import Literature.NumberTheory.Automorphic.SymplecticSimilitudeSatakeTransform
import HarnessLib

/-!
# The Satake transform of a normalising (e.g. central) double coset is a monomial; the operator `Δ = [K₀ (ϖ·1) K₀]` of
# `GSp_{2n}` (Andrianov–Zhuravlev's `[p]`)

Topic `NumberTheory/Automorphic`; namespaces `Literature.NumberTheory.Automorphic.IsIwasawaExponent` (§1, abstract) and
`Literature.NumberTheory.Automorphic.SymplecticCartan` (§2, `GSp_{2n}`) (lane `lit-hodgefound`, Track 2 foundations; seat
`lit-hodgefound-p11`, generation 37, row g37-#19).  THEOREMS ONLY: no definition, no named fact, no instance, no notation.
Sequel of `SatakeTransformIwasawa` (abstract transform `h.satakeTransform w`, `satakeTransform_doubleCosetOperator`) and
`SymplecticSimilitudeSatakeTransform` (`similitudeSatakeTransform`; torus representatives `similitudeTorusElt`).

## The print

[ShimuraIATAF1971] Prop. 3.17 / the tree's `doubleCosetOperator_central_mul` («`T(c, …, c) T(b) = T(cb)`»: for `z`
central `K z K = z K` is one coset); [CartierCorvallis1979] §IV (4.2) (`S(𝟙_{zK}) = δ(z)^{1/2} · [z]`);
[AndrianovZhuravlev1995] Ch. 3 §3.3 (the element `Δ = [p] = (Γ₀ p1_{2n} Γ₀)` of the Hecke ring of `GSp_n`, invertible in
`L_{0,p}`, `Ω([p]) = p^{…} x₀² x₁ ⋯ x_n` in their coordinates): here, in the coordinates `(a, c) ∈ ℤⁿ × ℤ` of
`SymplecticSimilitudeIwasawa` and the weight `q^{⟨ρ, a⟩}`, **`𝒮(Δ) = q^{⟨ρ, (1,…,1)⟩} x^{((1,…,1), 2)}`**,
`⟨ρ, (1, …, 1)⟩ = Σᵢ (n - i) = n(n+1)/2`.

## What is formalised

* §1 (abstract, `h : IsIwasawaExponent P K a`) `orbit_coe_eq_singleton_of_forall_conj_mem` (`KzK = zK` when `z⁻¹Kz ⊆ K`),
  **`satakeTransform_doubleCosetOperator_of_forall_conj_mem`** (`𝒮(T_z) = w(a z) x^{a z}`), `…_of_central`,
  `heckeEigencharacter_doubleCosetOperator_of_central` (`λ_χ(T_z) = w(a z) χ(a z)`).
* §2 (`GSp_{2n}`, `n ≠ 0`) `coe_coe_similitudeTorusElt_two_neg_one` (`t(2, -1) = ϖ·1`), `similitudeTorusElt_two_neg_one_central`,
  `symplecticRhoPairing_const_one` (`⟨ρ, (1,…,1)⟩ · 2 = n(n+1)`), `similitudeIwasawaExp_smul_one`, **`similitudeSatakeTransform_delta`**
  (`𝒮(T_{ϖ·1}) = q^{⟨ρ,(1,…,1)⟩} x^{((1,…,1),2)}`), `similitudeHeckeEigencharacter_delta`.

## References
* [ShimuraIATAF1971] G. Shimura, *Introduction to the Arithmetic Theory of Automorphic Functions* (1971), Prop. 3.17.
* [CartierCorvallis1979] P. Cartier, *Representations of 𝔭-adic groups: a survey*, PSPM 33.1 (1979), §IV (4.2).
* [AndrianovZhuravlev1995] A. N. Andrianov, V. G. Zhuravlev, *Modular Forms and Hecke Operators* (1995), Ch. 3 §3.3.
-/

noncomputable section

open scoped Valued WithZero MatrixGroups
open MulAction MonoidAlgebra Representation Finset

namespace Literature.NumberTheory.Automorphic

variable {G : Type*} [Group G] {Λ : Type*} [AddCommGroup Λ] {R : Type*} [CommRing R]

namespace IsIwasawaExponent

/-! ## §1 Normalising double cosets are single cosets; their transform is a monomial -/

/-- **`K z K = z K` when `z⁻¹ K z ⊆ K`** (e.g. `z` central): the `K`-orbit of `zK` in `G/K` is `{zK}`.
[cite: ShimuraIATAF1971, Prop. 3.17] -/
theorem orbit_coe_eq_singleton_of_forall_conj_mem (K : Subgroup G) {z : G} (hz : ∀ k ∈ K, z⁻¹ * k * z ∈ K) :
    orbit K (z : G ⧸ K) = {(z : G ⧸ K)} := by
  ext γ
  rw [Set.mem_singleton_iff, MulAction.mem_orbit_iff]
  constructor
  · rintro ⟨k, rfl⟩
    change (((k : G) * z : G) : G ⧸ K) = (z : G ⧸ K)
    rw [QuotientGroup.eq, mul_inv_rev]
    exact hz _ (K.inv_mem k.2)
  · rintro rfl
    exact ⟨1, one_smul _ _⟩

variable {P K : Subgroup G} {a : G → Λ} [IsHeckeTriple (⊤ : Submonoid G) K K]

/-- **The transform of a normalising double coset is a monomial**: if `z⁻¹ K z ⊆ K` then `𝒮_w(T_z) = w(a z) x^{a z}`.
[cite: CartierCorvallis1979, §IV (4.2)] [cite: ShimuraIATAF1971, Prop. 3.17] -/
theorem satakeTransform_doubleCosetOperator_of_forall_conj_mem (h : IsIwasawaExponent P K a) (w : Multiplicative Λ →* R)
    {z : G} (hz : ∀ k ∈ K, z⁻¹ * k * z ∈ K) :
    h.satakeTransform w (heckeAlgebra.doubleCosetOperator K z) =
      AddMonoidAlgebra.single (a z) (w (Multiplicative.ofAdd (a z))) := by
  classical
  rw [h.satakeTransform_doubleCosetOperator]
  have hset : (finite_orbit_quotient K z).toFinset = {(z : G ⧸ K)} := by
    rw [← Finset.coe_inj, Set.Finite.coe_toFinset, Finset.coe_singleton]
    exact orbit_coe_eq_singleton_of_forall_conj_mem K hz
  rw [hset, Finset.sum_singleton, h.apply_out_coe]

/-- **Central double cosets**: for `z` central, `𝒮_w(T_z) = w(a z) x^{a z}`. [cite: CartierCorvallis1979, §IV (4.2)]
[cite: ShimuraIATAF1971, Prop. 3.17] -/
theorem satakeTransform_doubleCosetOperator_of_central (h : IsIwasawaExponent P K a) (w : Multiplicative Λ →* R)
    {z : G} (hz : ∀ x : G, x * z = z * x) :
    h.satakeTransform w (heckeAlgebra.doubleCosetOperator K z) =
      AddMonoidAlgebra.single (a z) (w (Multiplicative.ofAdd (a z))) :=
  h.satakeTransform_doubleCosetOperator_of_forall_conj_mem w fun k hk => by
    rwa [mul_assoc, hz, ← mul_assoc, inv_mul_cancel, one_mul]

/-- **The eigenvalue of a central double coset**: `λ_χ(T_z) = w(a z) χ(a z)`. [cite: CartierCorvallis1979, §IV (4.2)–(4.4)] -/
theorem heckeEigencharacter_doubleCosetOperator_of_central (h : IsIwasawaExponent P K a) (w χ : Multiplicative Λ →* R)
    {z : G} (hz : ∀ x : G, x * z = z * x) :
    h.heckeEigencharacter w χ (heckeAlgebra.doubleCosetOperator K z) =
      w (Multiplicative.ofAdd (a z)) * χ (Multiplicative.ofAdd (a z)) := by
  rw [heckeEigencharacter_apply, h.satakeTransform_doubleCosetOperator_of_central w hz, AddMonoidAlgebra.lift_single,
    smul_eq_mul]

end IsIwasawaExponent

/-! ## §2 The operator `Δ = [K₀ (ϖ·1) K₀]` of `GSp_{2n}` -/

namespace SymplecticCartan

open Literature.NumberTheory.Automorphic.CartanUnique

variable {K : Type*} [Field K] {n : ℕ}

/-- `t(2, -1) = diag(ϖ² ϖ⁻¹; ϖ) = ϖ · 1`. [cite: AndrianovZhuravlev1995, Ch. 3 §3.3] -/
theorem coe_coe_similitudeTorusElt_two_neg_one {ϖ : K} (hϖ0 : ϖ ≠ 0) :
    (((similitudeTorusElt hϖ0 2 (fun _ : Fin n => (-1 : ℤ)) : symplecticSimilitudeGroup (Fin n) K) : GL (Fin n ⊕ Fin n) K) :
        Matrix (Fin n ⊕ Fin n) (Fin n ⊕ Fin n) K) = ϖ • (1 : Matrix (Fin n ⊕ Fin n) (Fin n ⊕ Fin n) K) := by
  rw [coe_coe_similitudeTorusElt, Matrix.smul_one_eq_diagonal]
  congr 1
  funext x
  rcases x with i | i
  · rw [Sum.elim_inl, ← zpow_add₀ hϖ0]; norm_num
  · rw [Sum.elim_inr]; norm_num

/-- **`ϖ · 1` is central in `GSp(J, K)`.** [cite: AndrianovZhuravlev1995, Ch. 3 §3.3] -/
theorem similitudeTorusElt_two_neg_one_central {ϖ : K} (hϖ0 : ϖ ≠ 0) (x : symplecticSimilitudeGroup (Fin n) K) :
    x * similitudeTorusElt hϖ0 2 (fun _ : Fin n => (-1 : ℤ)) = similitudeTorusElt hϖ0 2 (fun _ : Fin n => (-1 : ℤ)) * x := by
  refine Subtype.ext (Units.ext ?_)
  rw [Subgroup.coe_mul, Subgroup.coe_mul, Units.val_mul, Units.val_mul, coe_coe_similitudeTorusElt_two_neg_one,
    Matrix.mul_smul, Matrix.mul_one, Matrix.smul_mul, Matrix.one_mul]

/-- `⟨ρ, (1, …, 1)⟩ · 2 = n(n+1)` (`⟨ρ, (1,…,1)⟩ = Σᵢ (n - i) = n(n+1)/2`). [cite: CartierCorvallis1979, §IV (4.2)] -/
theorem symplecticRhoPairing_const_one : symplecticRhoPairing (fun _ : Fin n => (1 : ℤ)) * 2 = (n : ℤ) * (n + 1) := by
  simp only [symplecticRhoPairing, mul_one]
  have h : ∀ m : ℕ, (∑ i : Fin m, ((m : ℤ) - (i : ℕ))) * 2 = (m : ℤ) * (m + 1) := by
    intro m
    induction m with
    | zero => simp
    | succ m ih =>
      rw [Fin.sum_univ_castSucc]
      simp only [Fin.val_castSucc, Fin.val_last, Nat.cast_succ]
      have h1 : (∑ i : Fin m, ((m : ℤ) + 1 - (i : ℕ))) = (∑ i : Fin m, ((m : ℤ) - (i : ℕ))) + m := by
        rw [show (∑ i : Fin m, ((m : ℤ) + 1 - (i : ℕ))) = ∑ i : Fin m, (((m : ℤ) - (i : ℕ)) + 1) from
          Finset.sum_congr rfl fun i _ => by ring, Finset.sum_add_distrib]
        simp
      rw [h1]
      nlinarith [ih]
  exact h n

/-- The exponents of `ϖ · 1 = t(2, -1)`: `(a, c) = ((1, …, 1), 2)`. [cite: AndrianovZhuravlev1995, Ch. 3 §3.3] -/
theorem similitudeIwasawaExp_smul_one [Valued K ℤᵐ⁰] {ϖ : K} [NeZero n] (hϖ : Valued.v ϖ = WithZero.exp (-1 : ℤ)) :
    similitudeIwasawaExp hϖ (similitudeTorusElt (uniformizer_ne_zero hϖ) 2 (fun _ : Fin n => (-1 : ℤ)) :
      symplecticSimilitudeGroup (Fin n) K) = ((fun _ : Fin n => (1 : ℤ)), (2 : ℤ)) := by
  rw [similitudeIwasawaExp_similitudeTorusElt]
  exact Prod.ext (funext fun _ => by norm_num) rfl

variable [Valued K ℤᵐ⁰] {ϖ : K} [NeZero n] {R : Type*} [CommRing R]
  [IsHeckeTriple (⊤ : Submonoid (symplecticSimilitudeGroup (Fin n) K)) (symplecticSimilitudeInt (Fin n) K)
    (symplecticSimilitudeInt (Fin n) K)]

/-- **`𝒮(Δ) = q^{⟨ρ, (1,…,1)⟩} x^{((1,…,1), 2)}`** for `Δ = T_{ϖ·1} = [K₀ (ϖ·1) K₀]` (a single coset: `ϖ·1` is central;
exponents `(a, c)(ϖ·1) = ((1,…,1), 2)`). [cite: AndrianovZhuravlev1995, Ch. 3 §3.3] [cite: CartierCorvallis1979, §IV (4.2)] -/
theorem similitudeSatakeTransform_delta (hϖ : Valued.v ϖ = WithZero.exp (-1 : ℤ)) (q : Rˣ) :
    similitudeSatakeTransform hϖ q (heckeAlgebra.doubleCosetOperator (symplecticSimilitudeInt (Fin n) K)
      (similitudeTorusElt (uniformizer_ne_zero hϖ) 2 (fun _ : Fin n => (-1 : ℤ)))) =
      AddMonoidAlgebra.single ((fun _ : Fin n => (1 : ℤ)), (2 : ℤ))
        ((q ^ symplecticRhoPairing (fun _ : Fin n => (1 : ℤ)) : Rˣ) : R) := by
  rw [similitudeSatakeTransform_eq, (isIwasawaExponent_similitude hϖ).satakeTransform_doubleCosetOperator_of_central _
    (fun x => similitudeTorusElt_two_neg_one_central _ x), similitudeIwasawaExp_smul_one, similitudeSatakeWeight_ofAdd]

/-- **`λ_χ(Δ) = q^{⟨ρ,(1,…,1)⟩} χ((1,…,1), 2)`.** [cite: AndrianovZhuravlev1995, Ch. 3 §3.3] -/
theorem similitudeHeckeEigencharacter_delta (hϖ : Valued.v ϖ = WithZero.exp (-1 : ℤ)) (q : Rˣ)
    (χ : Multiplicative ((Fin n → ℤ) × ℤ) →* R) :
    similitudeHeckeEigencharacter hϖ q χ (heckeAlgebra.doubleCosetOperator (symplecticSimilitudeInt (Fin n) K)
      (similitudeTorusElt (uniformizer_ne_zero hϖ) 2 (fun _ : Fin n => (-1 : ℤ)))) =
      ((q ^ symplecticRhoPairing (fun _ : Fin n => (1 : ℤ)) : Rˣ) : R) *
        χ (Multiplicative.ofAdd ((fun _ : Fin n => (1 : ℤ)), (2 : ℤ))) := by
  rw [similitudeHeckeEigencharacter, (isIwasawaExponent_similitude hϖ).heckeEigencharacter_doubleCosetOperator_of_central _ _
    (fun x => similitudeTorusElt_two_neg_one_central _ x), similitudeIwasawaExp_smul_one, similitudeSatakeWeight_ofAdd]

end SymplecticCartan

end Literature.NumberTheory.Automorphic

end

## Work to be completed
Find each line in the listing above that contains "Units", and copy that line.

## Result of this exercise
  refine Subtype.ext (Units.ext ?_)
  rw [Subgroup.coe_mul, Subgroup.coe_mul, Units.val_mul, Units.val_mul, coe_coe_similitudeTorusElt_two_neg_one,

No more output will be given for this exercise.